The draft state budget and state funds for 2024, as well as the year-on-year evolution of public finances, is influenced by several important factors. First, a number of one-off measures primarily related to energy prices will end. At the same time, a set of measures of the consolidation package, which brings changes to more than 60 legal norms, will enter into force. The impact of the end of the one-off measures and the consolidation package on the balance is more than 2 percentage points for 2024. In the opposite direction will be an increase in mandatory spending, including defence spending, and an increase in infrastructure investment.

The result of the public finances of the Czech Republic is primarily determined by the performance of the state budget. This reflects both the estimated result for this year of -3.6% of GDP and the expected year-on-year improvement of 1.4 percentage points to −2.2% of GDP for 2024. The expenditure frameworks for 2024 allowed the government to draft the state budget and state funds with a total deficit of CZK 270 billion. This space was used for a deficit of CZK 252 billion for the state budget and CZK 18 billion for the State Transport Infrastructure Fund. The deficits will also be reflected in the level of debt, which could increase by almost another 2 percentage points during 2023 and 2024, and by the end of 2026 the debt should reach around 47% of GDP.

Fiscal policy should be restrictive in subsequent years. The structural deficit of 2.5 % of GDP for this year is in line with the fiscal rule set by the Act on Budgetary Responsibility Rules. Over the next three years (until 2026), the structural deficit should gradually decline to a maximum of 1.75% of GDP according to the set trajectory. The current forecast projects the structural deficit in 2026 to be just below this value.

The issue of long-term financial sustainability of social systems has not been resolved. This is also negatively affected by the deterioration of public finances after 2019. The latest projections of pension expenditure confirm previous trends of negative developments in the pension account balance from the end of the current decade.

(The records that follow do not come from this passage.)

import Summits.Ventures.DiscreteObjects.PP12.FlagSevenOrbitDataOfPlane
import Summits.Ventures.DiscreteObjects.PP12.FlagTenConjunctR2

/-!
# The `f = 7` flag-cell orbit matrix: the columns ARE the non-trivial point orbits (kernel; Step C₁ of the FlagSevenOrbitReduction roadmap)
Framing: lottery ticket; floor = certified bounds/negative ranges.

Cell pub-namedobj (venture DiscreteObjects), target (M), designs gen 14. Setting as in `FlagSevenOrbitDataOfPlane` (order 12, flag type, `σ³ = 1`,
`f = 7`, non-fixed c-lines `u₀, u₁` with `u₁ ∉ orb3 u₀`). The typed statement `IsFlagSevenOrbitMatrix` (p327216) sums over the index types
`F7Col = Fin 2 ⊕ (Fin 2 × Fin 12) ⊕ (Fin 6 × Fin 4)` and `F7Row` (same shape); this file identifies them with the orbits of the plane:
* `colOrbit` — column `c` ↦ its point orbit (`Z_t`, the triangle `orb3 x_{s,i}`, the T-point orbit `(j,t)` on `m_j`); every value is a
  non-trivial point orbit (`colOrbit_mem_orbits3`), the map is injective (`colOrbit_injective`) and reaches every non-trivial point orbit
  (`exists_colOrbit_eq`) — so `Σ_{c : F7Col}` is `Σ_{S ∈ orbits3 σ}` (`OrbitSideIdentities.orbit_row_identity_orbits`);
* the rows (`rowOrbit`, representative lines `lineRep`) are treated in `FlagSevenRowOrbits`.
Remaining (Steps C₂, D): the entries `entry r c = |colOrbit c ∩ (a line of rowOrbit r)|`, the shape conjuncts, and the transport of the orbit
identities. No `sorry`, no new axioms.
-/

namespace Summit.Ventures.DiscreteObjects.PP12

open Configuration Finset
open scoped Classical

namespace Collineation

variable {P L : Type*} [Membership P L] [ProjectivePlane P L] [Fintype P] [Fintype L] (σ : Collineation P L)

section Flag

variable {l : L} {c : P} (hl : σ.onLines l = l) (hc : σ.onPoints c = c) (hcl : c ∈ l)
  (hP : ∀ p : P, σ.onPoints p = p → p ∈ l) (hL : ∀ m : L, σ.onLines m = m → c ∈ m)
  (h12 : ProjectivePlane.order P L = 12)

omit [ProjectivePlane P L] [Fintype L] in
include hl in
/-- Points of an orbit of a non-fixed point of `l` lie on `l` and are not fixed. -/
theorem zOrbit_sub {S : Finset P} (hS : S ∈ (univ.filter fun p : P => p ∈ l ∧ σ.onPoints p ≠ p).image (orb3 σ.onPoints))
    {p : P} (hp : p ∈ S) : p ∈ l ∧ σ.onPoints p ≠ p := by
  obtain ⟨z, hz, rfl⟩ := mem_image.1 hS
  rw [mem_filter] at hz
  exact ⟨σ.mem_fixedLine_of_mem_orb3 hl hz.2.1 hp, σ.not_fixed_of_mem_orb3 hz.2.2 hp⟩

omit [Fintype L] in
include hc hcl hP hL in
/-- Points of an orbit of points `≠ c` of a fixed line `m ≠ l` lie on `m` and are not fixed (in particular `≠ c`). -/
theorem orbOn_sub {m : L} (hm : σ.onLines m = m) (hml : m ≠ l) {S : Finset P}
    (hS : S ∈ (univ.filter fun p : P => p ∈ m ∧ p ≠ c).image (orb3 σ.onPoints)) {p : P} (hp : p ∈ S) :
    p ∈ m ∧ p ≠ c ∧ σ.onPoints p ≠ p := by
  obtain ⟨w, hw, rfl⟩ := mem_image.1 hS
  rw [mem_filter] at hw
  have hwf : σ.onPoints w ≠ w := fun e => hw.2.2 ((Nondegenerate.eq_or_eq hw.2.1 (hL m hm) (hP w e) hcl).resolve_right hml)
  have hpf : σ.onPoints p ≠ p := σ.not_fixed_of_mem_orb3 hwf hp
  exact ⟨σ.mem_fixedLine_of_mem_orb3 hm hw.2.1 hp, fun e => hpf (by rw [e, hc]), hpf⟩

section Data

variable (hl : σ.onLines l = l) (hc : σ.onPoints c = c) (hcl : c ∈ l)
  (hP : ∀ p : P, σ.onPoints p = p → p ∈ l) (hL : ∀ m : L, σ.onLines m = m → c ∈ m) (h12 : ProjectivePlane.order P L = 12)
  (hq : σ.onPoints ^ 3 = 1) (hf : fixedCard σ.onPoints = 7) {u₀ u₁ : L} (hcu₀ : c ∈ u₀) (hu₀ : σ.onLines u₀ ≠ u₀)
  (hcu₁ : c ∈ u₁) (hu₁ : σ.onLines u₁ ≠ u₁)

/-- **The point orbit of a column** of the `f = 7` orbit matrix. -/
noncomputable def colOrbit : F7Col → Finset P
  | Sum.inl t => (σ.eZ hl hP h12 hq hf t).1
  | Sum.inr (Sum.inl (s, i)) => orb3 σ.onPoints (σ.eTri7 h12 hcu₀ hu₀ hcu₁ hu₁ s i).1
  | Sum.inr (Sum.inr (j, t)) => (σ.eOrbOn hc hcl hP hL h12 hq (σ.eFixL6 hl hc hf j) t).1

/-! ### Columns -/

/-- Every column orbit is a non-trivial point orbit. -/
theorem colOrbit_mem_orbits3 (c₀ : F7Col) : σ.colOrbit hl hc hcl hP hL h12 hq hf hcu₀ hu₀ hcu₁ hu₁ c₀ ∈ σ.orbits3 := by
  unfold orbits3
  rcases c₀ with t | ⟨s, i⟩ | ⟨j, t⟩
  · obtain ⟨z, hz, hzeq⟩ := mem_image.1 (σ.eZ hl hP h12 hq hf t).2
    rw [mem_filter] at hz
    exact mem_image.2 ⟨z, mem_filter.2 ⟨mem_univ _, hz.2.2⟩, hzeq⟩
  · have hxX := σ.exterior_of_triIdx s (σ.eTri7 h12 hcu₀ hu₀ hcu₁ hu₁ s i) hcu₀ hu₀ hcu₁ hu₁ hL
    exact mem_image.2 ⟨_, mem_filter.2 ⟨mem_univ _, σ.not_fixed_of_exterior_flag hl hP hxX⟩, rfl⟩
  · set m := σ.eFixL6 hl hc hf j with hm
    obtain ⟨w, hw, hweq⟩ := mem_image.1 (σ.eOrbOn hc hcl hP hL h12 hq m t).2
    rw [mem_filter] at hw
    have hwf : σ.onPoints w ≠ w := fun e => hw.2.2 ((Nondegenerate.eq_or_eq hw.2.1 (hL m.1 m.2.1) (hP w e) hcl).resolve_right m.2.2)
    exact mem_image.2 ⟨w, mem_filter.2 ⟨mem_univ _, hwf⟩, hweq⟩

/-- **The column indexing is injective** (`u₁ ∉ orb3 u₀`). -/
theorem colOrbit_injective (h01 : u₁ ∉ orb3 σ.onLines u₀) :
    Function.Injective (σ.colOrbit hl hc hcl hP hL h12 hq hf hcu₀ hu₀ hcu₁ hu₁) := by
  intro c₁ c₂ h
  -- helper facts about the three kinds of orbits
  have zfacts : ∀ t : Fin 2, ∀ p ∈ (σ.eZ hl hP h12 hq hf t).1, p ∈ l ∧ σ.onPoints p ≠ p :=
    fun t p hp => σ.zOrbit_sub hl (σ.eZ hl hP h12 hq hf t).2 hp
  have trifacts : ∀ (s : Fin 2) (i : Fin 12), ∀ p ∈ orb3 σ.onPoints (σ.eTri7 h12 hcu₀ hu₀ hcu₁ hu₁ s i).1,
      ∀ m : L, σ.onLines m = m → p ∉ m :=
    fun s i p hp => σ.exterior_of_mem_orb3 (σ.exterior_of_triIdx s (σ.eTri7 h12 hcu₀ hu₀ hcu₁ hu₁ s i) hcu₀ hu₀ hcu₁ hu₁ hL) hp
  have tfacts : ∀ (j : Fin 6) (t : Fin 4), ∀ p ∈ (σ.eOrbOn hc hcl hP hL h12 hq (σ.eFixL6 hl hc hf j) t).1,
      p ∈ (σ.eFixL6 hl hc hf j).1 ∧ p ≠ c ∧ σ.onPoints p ≠ p :=
    fun j t p hp => σ.orbOn_sub hc hcl hP hL (σ.eFixL6 hl hc hf j).2.1 (σ.eFixL6 hl hc hf j).2.2 (σ.eOrbOn hc hcl hP hL h12 hq _ t).2 hp
  have zne : ∀ t : Fin 2, ((σ.eZ hl hP h12 hq hf t).1 : Finset P).Nonempty := fun t => by
    obtain ⟨z, -, hzeq⟩ := mem_image.1 (σ.eZ hl hP h12 hq hf t).2
    exact ⟨z, by rw [← hzeq]; exact self_mem_orb3 _ _⟩
  have tne : ∀ (j : Fin 6) (t : Fin 4), ((σ.eOrbOn hc hcl hP hL h12 hq (σ.eFixL6 hl hc hf j) t).1 : Finset P).Nonempty := fun j t => by
    obtain ⟨w, -, hweq⟩ := mem_image.1 (σ.eOrbOn hc hcl hP hL h12 hq (σ.eFixL6 hl hc hf j) t).2
    exact ⟨w, by rw [← hweq]; exact self_mem_orb3 _ _⟩
  rcases c₁ with t | ⟨s, i⟩ | ⟨j, t⟩ <;> rcases c₂ with t' | ⟨s', i'⟩ | ⟨j', t'⟩ <;>
    simp only [colOrbit] at h
  · -- Z / Z
    exact congrArg Sum.inl ((σ.eZ hl hP h12 hq hf).injective (Subtype.ext h))
  · -- Z / tri: a point of l versus an exterior orbit
    exfalso
    obtain ⟨p, hp⟩ := zne t
    have h1 := (zfacts t p hp).1
    rw [h] at hp
    exact trifacts s' i' p hp l hl h1
  · -- Z / tpt: on l versus on m_j, meeting only in c
    exfalso
    obtain ⟨p, hp⟩ := zne t
    have h1 := (zfacts t p hp).1
    rw [h] at hp
    obtain ⟨hpm, hpc, -⟩ := tfacts j' t' p hp
    exact hpc ((Nondegenerate.eq_or_eq hpm (hL _ (σ.eFixL6 hl hc hf j').2.1) h1 hcl).resolve_right (σ.eFixL6 hl hc hf j').2.2)
  · exfalso
    obtain ⟨p, hp⟩ := zne t'
    have h1 := (zfacts t' p hp).1
    rw [← h] at hp
    exact trifacts s i p hp l hl h1
  · -- tri / tri
    set x := σ.eTri7 h12 hcu₀ hu₀ hcu₁ hu₁ s i with hx
    set x' := σ.eTri7 h12 hcu₀ hu₀ hcu₁ hu₁ s' i' with hx'
    have hx'x : x'.1 ∈ orb3 σ.onPoints x.1 := by rw [h]; exact self_mem_orb3 _ _
    by_cases hss : s = s'
    · subst hss
      have heq : x'.1 = x.1 := σ.vertex_eq_of_mem_orb3 hc hq (σ.cl_spec hcu₀ hu₀ hcu₁ hu₁ s).1 (σ.cl_spec hcu₀ hu₀ hcu₁ hu₁ s).2 x'.2.1 x.2.1 hx'x
      have : i' = i := (σ.eTri7 h12 hcu₀ hu₀ hcu₁ hu₁ s).injective (Subtype.ext heq)
      rw [this]
    · exfalso
      -- vertices of one triangle on both u₀ and u₁
      have key : ∀ {a b : Fin 2}, a ≠ b → ∀ (xa : TriIdx (P := P) c (cl u₀ u₁ a)) (xb : TriIdx (P := P) c (cl u₀ u₁ b)),
          xb.1 ∈ orb3 σ.onPoints xa.1 → False := by
        intro a b hab xa xb hmem
        fin_cases a <;> fin_cases b
        · exact hab rfl
        · exact σ.not_both_classes hc hq hcu₀ hu₀ hcu₁ h01 (self_mem_orb3 _ xa.1) xa.2.1 xa.2.2 hmem xb.2.1
        · exact σ.not_both_classes hc hq hcu₀ hu₀ hcu₁ h01 hmem xb.2.1 xb.2.2 (self_mem_orb3 _ xa.1) xa.2.1
        · exact hab rfl
      exact key hss x x' hx'x
  · -- tri / tpt
    exfalso
    obtain ⟨p, hp⟩ := tne j' t'
    obtain ⟨hpm, -, -⟩ := tfacts j' t' p hp
    rw [← h] at hp
    exact trifacts s i p hp _ (σ.eFixL6 hl hc hf j').2.1 hpm
  · exfalso
    obtain ⟨p, hp⟩ := zne t'
    have h1 := (zfacts t' p hp).1
    rw [← h] at hp
    obtain ⟨hpm, hpc, -⟩ := tfacts j t p hp
    exact hpc ((Nondegenerate.eq_or_eq hpm (hL _ (σ.eFixL6 hl hc hf j).2.1) h1 hcl).resolve_right (σ.eFixL6 hl hc hf j).2.2)
  · exfalso
    obtain ⟨p, hp⟩ := tne j t
    obtain ⟨hpm, -, -⟩ := tfacts j t p hp
    rw [h] at hp
    exact trifacts s' i' p hp _ (σ.eFixL6 hl hc hf j).2.1 hpm
  · -- tpt / tpt
    obtain ⟨p, hp⟩ := tne j t
    obtain ⟨hpm, hpc, -⟩ := tfacts j t p hp
    have hp' := hp; rw [h] at hp'
    obtain ⟨hpm', -, -⟩ := tfacts j' t' p hp'
    have hjj : j = j' := by
      by_contra hne
      have hmm : (σ.eFixL6 hl hc hf j).1 ≠ (σ.eFixL6 hl hc hf j').1 := fun e => hne ((σ.eFixL6 hl hc hf).injective (Subtype.ext e))
      exact hpc ((Nondegenerate.eq_or_eq hpm (hL _ (σ.eFixL6 hl hc hf j).2.1) hpm' (hL _ (σ.eFixL6 hl hc hf j').2.1)).resolve_right hmm)
    subst hjj
    have : t = t' := (σ.eOrbOn hc hcl hP hL h12 hq (σ.eFixL6 hl hc hf j)).injective (Subtype.ext h)
    rw [this]

/-- **The column indexing is surjective** onto the non-trivial point orbits (`f = 7`). -/
theorem exists_colOrbit_eq (h01 : u₁ ∉ orb3 σ.onLines u₀) {S : Finset P} (hS : S ∈ σ.orbits3) :
    ∃ c₀ : F7Col, σ.colOrbit hl hc hcl hP hL h12 hq hf hcu₀ hu₀ hcu₁ hu₁ c₀ = S := by
  unfold orbits3 at hS
  obtain ⟨p, hp, rfl⟩ := mem_image.1 hS
  rw [mem_filter] at hp
  obtain ⟨-, hpf⟩ := hp
  by_cases hpl : p ∈ l
  · -- a Z-orbit
    have hmem : orb3 σ.onPoints p ∈ (univ.filter fun q : P => q ∈ l ∧ σ.onPoints q ≠ q).image (orb3 σ.onPoints) :=
      σ.lpointOrbit_mem hpl hpf
    refine ⟨Sum.inl ((σ.eZ hl hP h12 hq hf).symm ⟨_, hmem⟩), ?_⟩
    simp only [colOrbit, Equiv.apply_symm_apply]
  · by_cases hfix : ∃ m : L, σ.onLines m = m ∧ p ∈ m
    · -- a T-point orbit on m ≠ l
      obtain ⟨m, hm, hpm⟩ := hfix
      have hml : m ≠ l := fun e => hpl (e ▸ hpm)
      have hpc : p ≠ c := fun e => hpf (by rw [e, hc])
      have hmem : orb3 σ.onPoints p ∈ (univ.filter fun q : P => q ∈ m ∧ q ≠ c).image (orb3 σ.onPoints) :=
        mem_image.2 ⟨p, mem_filter.2 ⟨mem_univ _, hpm, hpc⟩, rfl⟩
      set j := (σ.eFixL6 hl hc hf).symm ⟨m, hm, hml⟩ with hj
      have hmj : (σ.eFixL6 hl hc hf j) = ⟨m, hm, hml⟩ := by rw [hj, Equiv.apply_symm_apply]
      refine ⟨Sum.inr (Sum.inr (j, (σ.eOrbOn hc hcl hP hL h12 hq (σ.eFixL6 hl hc hf j)).symm ⟨_, by rw [hmj]; exact hmem⟩)), ?_⟩
      simp only [colOrbit, Equiv.apply_symm_apply]
    · -- an exterior orbit: a vertex on u₀ or u₁
      push Not at hfix
      have hpX : ∀ m : L, σ.onLines m = m → p ∉ m := fun m hm hpm => hfix m hm hpm
      rcases σ.exterior_orbit_meets_clines hl hc hcl hL h12 hq hf hcu₀ hu₀ hcu₁ hu₁ h01 hpX with ⟨x, hxp, hxu⟩ | ⟨x, hxp, hxu⟩
      · have hxX := σ.exterior_of_mem_orb3 hpX hxp
        have hxc : x ≠ c := fun e => hxX l hl (e ▸ hcl)
        have hxu' : x ∈ cl u₀ u₁ 0 := by simp only [cl]; exact hxu
        refine ⟨Sum.inr (Sum.inl (0, (σ.eTri7 h12 hcu₀ hu₀ hcu₁ hu₁ 0).symm ⟨x, hxu', hxc⟩)), ?_⟩
        simp only [colOrbit, Equiv.apply_symm_apply]
        exact orb3_eq_of_mem σ.onPoints hq hxp
      · have hxX := σ.exterior_of_mem_orb3 hpX hxp
        have hxc : x ≠ c := fun e => hxX l hl (e ▸ hcl)
        have hxu' : x ∈ cl u₀ u₁ 1 := by simp only [cl]; exact hxu
        refine ⟨Sum.inr (Sum.inl (1, (σ.eTri7 h12 hcu₀ hu₀ hcu₁ hu₁ 1).symm ⟨x, hxu', hxc⟩)), ?_⟩
        simp only [colOrbit, Equiv.apply_symm_apply]
        exact orb3_eq_of_mem σ.onPoints hq hxp

end Data

end Flag

end Collineation

end Summit.Ventures.DiscreteObjects.PP12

This trend will then be accelerated by the de facto capping of the retirement age at 65 taking place during the 2030s. Tightening of early retirement and the limitation of indexation will reduce the financial imbalance, but the potential linking of the retirement age to life expectancy would reduce the pension deficit by more than 40% at the end of the projection horizon.

The government’s efforts to improve public finances in the form of the consolidation package are the subject of this year’s thematic chapter. The first part of the chapter provides an overview of approaches to public finance consolidation, in particular the factors that have the potential to influence the success of the process.

Next, we present the content of the package and its most important measures. We also link these to the recommendations that are consistently made to the Czech Republic by international and supranational institutions, particularly regrarding tax mix adjustment. This applies not only to excises, but especially to property taxes. However, the most significant revenue item is the 2 percentage point increase in the corporate income tax rate. In the case of a relatively lower rate, an increase in this tax is recommended by research studies as one of the least damaging revenue measures. The expenditure side of the package is primarily characterised by a decrease in subsidies, cuts in salaries and in operating costs of all ministries.

The last section quantifies the impact of the package. In terms of the volume of consolidation measures, the macroeconomic impacts on the performance of the Czech economy are not significant. Its timing in a period of renewed economic recovery, improved economic sentiment and lower uncertainties helps to fulfil the assumptions for the successful implementation of the consolidation, whose accompanying effect should be an anti-inflationary market effect.